Saved entries:
/-- The focusing term at a fixed radius: if `|h(w)| ≤ 2 P F(w)` on the sphere and
`σ² ∫ F² dσ ≤ e`, then `|σ ⨍ h| ≤ P (λ/2 + 2e/(λ σ(S²)))` for every `λ > 0` (pointwise AM–GM). -/
theorem abs_focusing_le_of_sq {h F : sphere (0 : E3) 1 → ℝ} {σ P e lam : ℝ} (hσ : 0 ≤ σ)
    (hP : 0 ≤ P) (he : 0 ≤ e) (hlam : 0 < lam) (hbound : ∀ w, |h w| ≤ 2 * P * F w)
    (hL2 : ∫⁻ w, ENNReal.ofReal (σ ^ 2 * F w ^ 2) ∂((volume : Measure E3).toSphere) ≤
      ENNReal.ofReal e) :
    |σ * (((((volume : Measure E3).toSphere) univ).toReal)⁻¹ *
        ∫ w, h w ∂((volume : Measure E3).toSphere))| ≤
      P * (lam / 2 + 2 * e / (lam * (((volume : Measure E3).toSphere) univ).toReal)) := by
  set μ : Measure (sphere (0 : E3) 1) := (volume : Measure E3).toSphere with hμ
  set c : ℝ := (μ univ).toReal with hcdef
  have hc : 0 < c := by have h := measureReal_sphere_univ_pos; rwa [measureReal_def] at h
  -- pointwise bound `σ |h| ≤ P λ/2 + (P/λ) σ² F²`
  have hpt : ∀ w, σ * |h w| ≤ P * lam / 2 + 2 * P / lam * (σ ^ 2 * F w ^ 2) := by
    intro w
    have h1 : σ * |h w| ≤ (2 * σ * F w) * P := by nlinarith [hbound w, abs_nonneg (h w)]
    have h2 : 2 * σ * F w ≤ lam / 2 + (2 * σ * F w) ^ 2 / (2 * lam) := by
      rw [div_add_div _ _ (by positivity) (by positivity), le_div_iff₀ (by positivity)]
      nlinarith [sq_nonneg (2 * σ * F w - lam)]
    have h3 : (2 * σ * F w) * P ≤ (lam / 2 + (2 * σ * F w) ^ 2 / (2 * lam)) * P :=
      mul_le_mul_of_nonneg_right h2 hP
    have h4 : (lam / 2 + (2 * σ * F w) ^ 2 / (2 * lam)) * P =
        P * lam / 2 + 2 * P / lam * (σ ^ 2 * F w ^ 2) := by
      field_simp
    linarith
  -- integrate
  have hint : ∫⁻ w, ENNReal.ofReal (σ * |h w|) ∂μ ≤
      ENNReal.ofReal (P * lam / 2) * μ univ + ENNReal.ofReal (2 * P / lam) * ENNReal.ofReal e := by
    calc ∫⁻ w, ENNReal.ofReal (σ * |h w|) ∂μ
        ≤ ∫⁻ w, (ENNReal.ofReal (P * lam / 2) +
            ENNReal.ofReal (2 * P / lam) * ENNReal.ofReal (σ ^ 2 * F w ^ 2)) ∂μ := by
          refine lintegral_mono fun w ↦ ?_
          rw [← ENNReal.ofReal_mul (by positivity), ← ENNReal.ofReal_add (by positivity)
            (by positivity)]
          exact ENNReal.ofReal_le_ofReal (hpt w)
      _ = ENNReal.ofReal (P * lam / 2) * μ univ +
            ENNReal.ofReal (2 * P / lam) * ∫⁻ w, ENNReal.ofReal (σ ^ 2 * F w ^ 2) ∂μ := by
          rw [lintegral_add_left measurable_const, lintegral_const,
            lintegral_const_mul' _ _ ENNReal.ofReal_ne_top]
      _ ≤ _ := by gcongr
  -- from the integral of `|h|` to `|∫ h|`
  have habs : |∫ w, h w ∂μ| ≤ (∫⁻ w, ‖h w‖ₑ ∂μ).toReal := by
    have := norm_integral_le_lintegral_norm (μ := μ) h
    rw [Real.norm_eq_abs] at this
    refine this.trans (le_of_eq ?_)
    congr 1
    exact lintegral_congr fun w ↦ (ofReal_norm _)
  have hfin : ENNReal.ofReal (P * lam / 2) * μ univ + ENNReal.ofReal (2 * P / lam) * ENNReal.ofReal e
      ≠ ∞ := by
    refine ENNReal.add_ne_top.2 ⟨ENNReal.mul_ne_top ENNReal.ofReal_ne_top (measure_ne_top _ _),
      ENNReal.mul_ne_top ENNReal.ofReal_ne_top ENNReal.ofReal_ne_top⟩
  have hσint : σ * (∫⁻ w, ‖h w‖ₑ ∂μ).toReal ≤
      (ENNReal.ofReal (P * lam / 2) * μ univ + ENNReal.ofReal (2 * P / lam) * ENNReal.ofReal e).toReal := by
    have heq : ENNReal.ofReal σ * ∫⁻ w, ‖h w‖ₑ ∂μ = ∫⁻ w, ENNReal.ofReal (σ * |h w|) ∂μ := by
      rw [← lintegral_const_mul' _ _ ENNReal.ofReal_ne_top]
      refine lintegral_congr fun w ↦ ?_
      rw [Real.enorm_eq_ofReal_abs, ← ENNReal.ofReal_mul hσ]
    have h1 : ENNReal.ofReal σ * ∫⁻ w, ‖h w‖ₑ ∂μ ≤ _ := heq ▸ hint
    have h2 := ENNReal.toReal_mono hfin h1
    rwa [ENNReal.toReal_mul, ENNReal.toReal_ofReal hσ] at h2
  rw [abs_mul, abs_mul, abs_of_nonneg hσ, abs_inv, abs_of_pos hc]
  calc σ * (c⁻¹ * |∫ w, h w ∂μ|) = c⁻¹ * (σ * |∫ w, h w ∂μ|) := by ring
    _ ≤ c⁻¹ * (σ * (∫⁻ w, ‖h w‖ₑ ∂μ).toReal) := by gcongr
    _ ≤ c⁻¹ * (ENNReal.ofReal (P * lam / 2) * μ univ +
          ENNReal.ofReal (2 * P / lam) * ENNReal.ofReal e).toReal := by gcongr
    _ = c⁻¹ * (P * lam / 2 * c + 2 * P / lam * e) := by
        rw [ENNReal.toReal_add (ENNReal.mul_ne_top ENNReal.ofReal_ne_top (measure_ne_top _ _))
          (ENNReal.mul_ne_top ENNReal.ofReal_ne_top ENNReal.ofReal_ne_top),
          ENNReal.toReal_mul, ENNReal.toReal_mul, ENNReal.toReal_ofReal (by positivity),
          ENNReal.toReal_ofReal (by positivity), ENNReal.toReal_ofReal he]
    _ = P * (lam / 2 + 2 * e / (lam * c)) := by
        field_simp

### Directions for this task
Reproduce all the entries above. Match them exactly.

### Response area
/-- The focusing term at a fixed radius: if `|h(w)| ≤ 2 P F(w)` on the sphere and
`σ² ∫ F² dσ ≤ e`, then `|σ ⨍ h| ≤ P (λ/2 + 2e/(λ σ(S²)))` for every `λ > 0` (pointwise AM–GM). -/
theorem abs_focusing_le_of_sq {h F : sphere (0 : E3) 1 → ℝ} {σ P e lam : ℝ} (hσ : 0 ≤ σ)
    (hP : 0 ≤ P) (he : 0 ≤ e) (hlam : 0 < lam) (hbound : ∀ w, |h w| ≤ 2 * P * F w)
    (hL2 : ∫⁻ w, ENNReal.ofReal (σ ^ 2 * F w ^ 2) ∂((volume : Measure E3).toSphere) ≤
      ENNReal.ofReal e) :
    |σ * (((((volume : Measure E3).toSphere) univ).toReal)⁻¹ *
        ∫ w, h w ∂((volume : Measure E3).toSphere))| ≤
      P * (lam / 2 + 2 * e / (lam * (((volume : Measure E3).toSphere) univ).toReal)) := by
  set μ : Measure (sphere (0 : E3) 1) := (volume : Measure E3).toSphere with hμ
  set c : ℝ := (μ univ).toReal with hcdef
  have hc : 0 < c := by have h := measureReal_sphere_univ_pos; rwa [measureReal_def] at h
  -- pointwise bound `σ |h| ≤ P λ/2 + (P/λ) σ² F²`
  have hpt : ∀ w, σ * |h w| ≤ P * lam / 2 + 2 * P / lam * (σ ^ 2 * F w ^ 2) := by
    intro w
    have h1 : σ * |h w| ≤ (2 * σ * F w) * P := by nlinarith [hbound w, abs_nonneg (h w)]
    have h2 : 2 * σ * F w ≤ lam / 2 + (2 * σ * F w) ^ 2 / (2 * lam) := by
      rw [div_add_div _ _ (by positivity) (by positivity), le_div_iff₀ (by positivity)]
      nlinarith [sq_nonneg (2 * σ * F w - lam)]
    have h3 : (2 * σ * F w) * P ≤ (lam / 2 + (2 * σ * F w) ^ 2 / (2 * lam)) * P :=
      mul_le_mul_of_nonneg_right h2 hP
    have h4 : (lam / 2 + (2 * σ * F w) ^ 2 / (2 * lam)) * P =
        P * lam / 2 + 2 * P / lam * (σ ^ 2 * F w ^ 2) := by
      field_simp
    linarith
  -- integrate
  have hint : ∫⁻ w, ENNReal.ofReal (σ * |h w|) ∂μ ≤
      ENNReal.ofReal (P * lam / 2) * μ univ + ENNReal.ofReal (2 * P / lam) * ENNReal.ofReal e := by
    calc ∫⁻ w, ENNReal.ofReal (σ * |h w|) ∂μ
        ≤ ∫⁻ w, (ENNReal.ofReal (P * lam / 2) +
            ENNReal.ofReal (2 * P / lam) * ENNReal.ofReal (σ ^ 2 * F w ^ 2)) ∂μ := by
          refine lintegral_mono fun w ↦ ?_
          rw [← ENNReal.ofReal_mul (by positivity), ← ENNReal.ofReal_add (by positivity)
            (by positivity)]
          exact ENNReal.ofReal_le_ofReal (hpt w)
      _ = ENNReal.ofReal (P * lam / 2) * μ univ +
            ENNReal.ofReal (2 * P / lam) * ∫⁻ w, ENNReal.ofReal (σ ^ 2 * F w ^ 2) ∂μ := by
          rw [lintegral_add_left measurable_const, lintegral_const,
            lintegral_const_mul' _ _ ENNReal.ofReal_ne_top]
      _ ≤ _ := by gcongr
  -- from the integral of `|h|` to `|∫ h|`
  have habs : |∫ w, h w ∂μ| ≤ (∫⁻ w, ‖h w‖ₑ ∂μ).toReal := by
    have := norm_integral_le_lintegral_norm (μ := μ) h
    rw [Real.norm_eq_abs] at this
    refine this.trans (le_of_eq ?_)
    congr 1
    exact lintegral_congr fun w ↦ (ofReal_norm _)
  have hfin : ENNReal.ofReal (P * lam / 2) * μ univ + ENNReal.ofReal (2 * P / lam) * ENNReal.ofReal e
      ≠ ∞ := by
    refine ENNReal.add_ne_top.2 ⟨ENNReal.mul_ne_top ENNReal.ofReal_ne_top (measure_ne_top _ _),
      ENNReal.mul_ne_top ENNReal.ofReal_ne_top ENNReal.ofReal_ne_top⟩
  have hσint : σ * (∫⁻ w, ‖h w‖ₑ ∂μ).toReal ≤
      (ENNReal.ofReal (P * lam / 2) * μ univ + ENNReal.ofReal (2 * P / lam) * ENNReal.ofReal e).toReal := by
    have heq : ENNReal.ofReal σ * ∫⁻ w, ‖h w‖ₑ ∂μ = ∫⁻ w, ENNReal.ofReal (σ * |h w|) ∂μ := by
      rw [← lintegral_const_mul' _ _ ENNReal.ofReal_ne_top]
      refine lintegral_congr fun w ↦ ?_
      rw [Real.enorm_eq_ofReal_abs, ← ENNReal.ofReal_mul hσ]
    have h1 : ENNReal.ofReal σ * ∫⁻ w, ‖h w‖ₑ ∂μ ≤ _ := heq ▸ hint
    have h2 := ENNReal.toReal_mono hfin h1
    rwa [ENNReal.toReal_mul, ENNReal.toReal_ofReal hσ] at h2
  rw [abs_mul, abs_mul, abs_of_nonneg hσ, abs_inv, abs_of_pos hc]
  calc σ * (c⁻¹ * |∫ w, h w ∂μ|) = c⁻¹ * (σ * |∫ w, h w ∂μ|) := by ring
    _ ≤ c⁻¹ * (σ * (∫⁻ w, ‖h w‖ₑ ∂μ).toReal) := by gcongr
    _ ≤ c⁻¹ * (ENNReal.ofReal (P * lam / 2) * μ univ +
          ENNReal.ofReal (2 * P / lam) * ENNReal.ofReal e).toReal := by gcongr
    _ = c⁻¹ * (P * lam / 2 * c + 2 * P / lam * e) := by
        rw [ENNReal.toReal_add (ENNReal.mul_ne_top ENNReal.ofReal_ne_top (measure_ne_top _ _))
          (ENNReal.mul_ne_top ENNReal.ofReal_ne_top ENNReal.ofReal_ne_top),
          ENNReal.toReal_mul, ENNReal.toReal_mul, ENNReal.toReal_ofReal (by positivity),
          ENNReal.toReal_ofReal (by positivity), ENNReal.toReal_ofReal he]
    _ = P * (lam / 2 + 2 * e / (lam * c)) := by
        field_simp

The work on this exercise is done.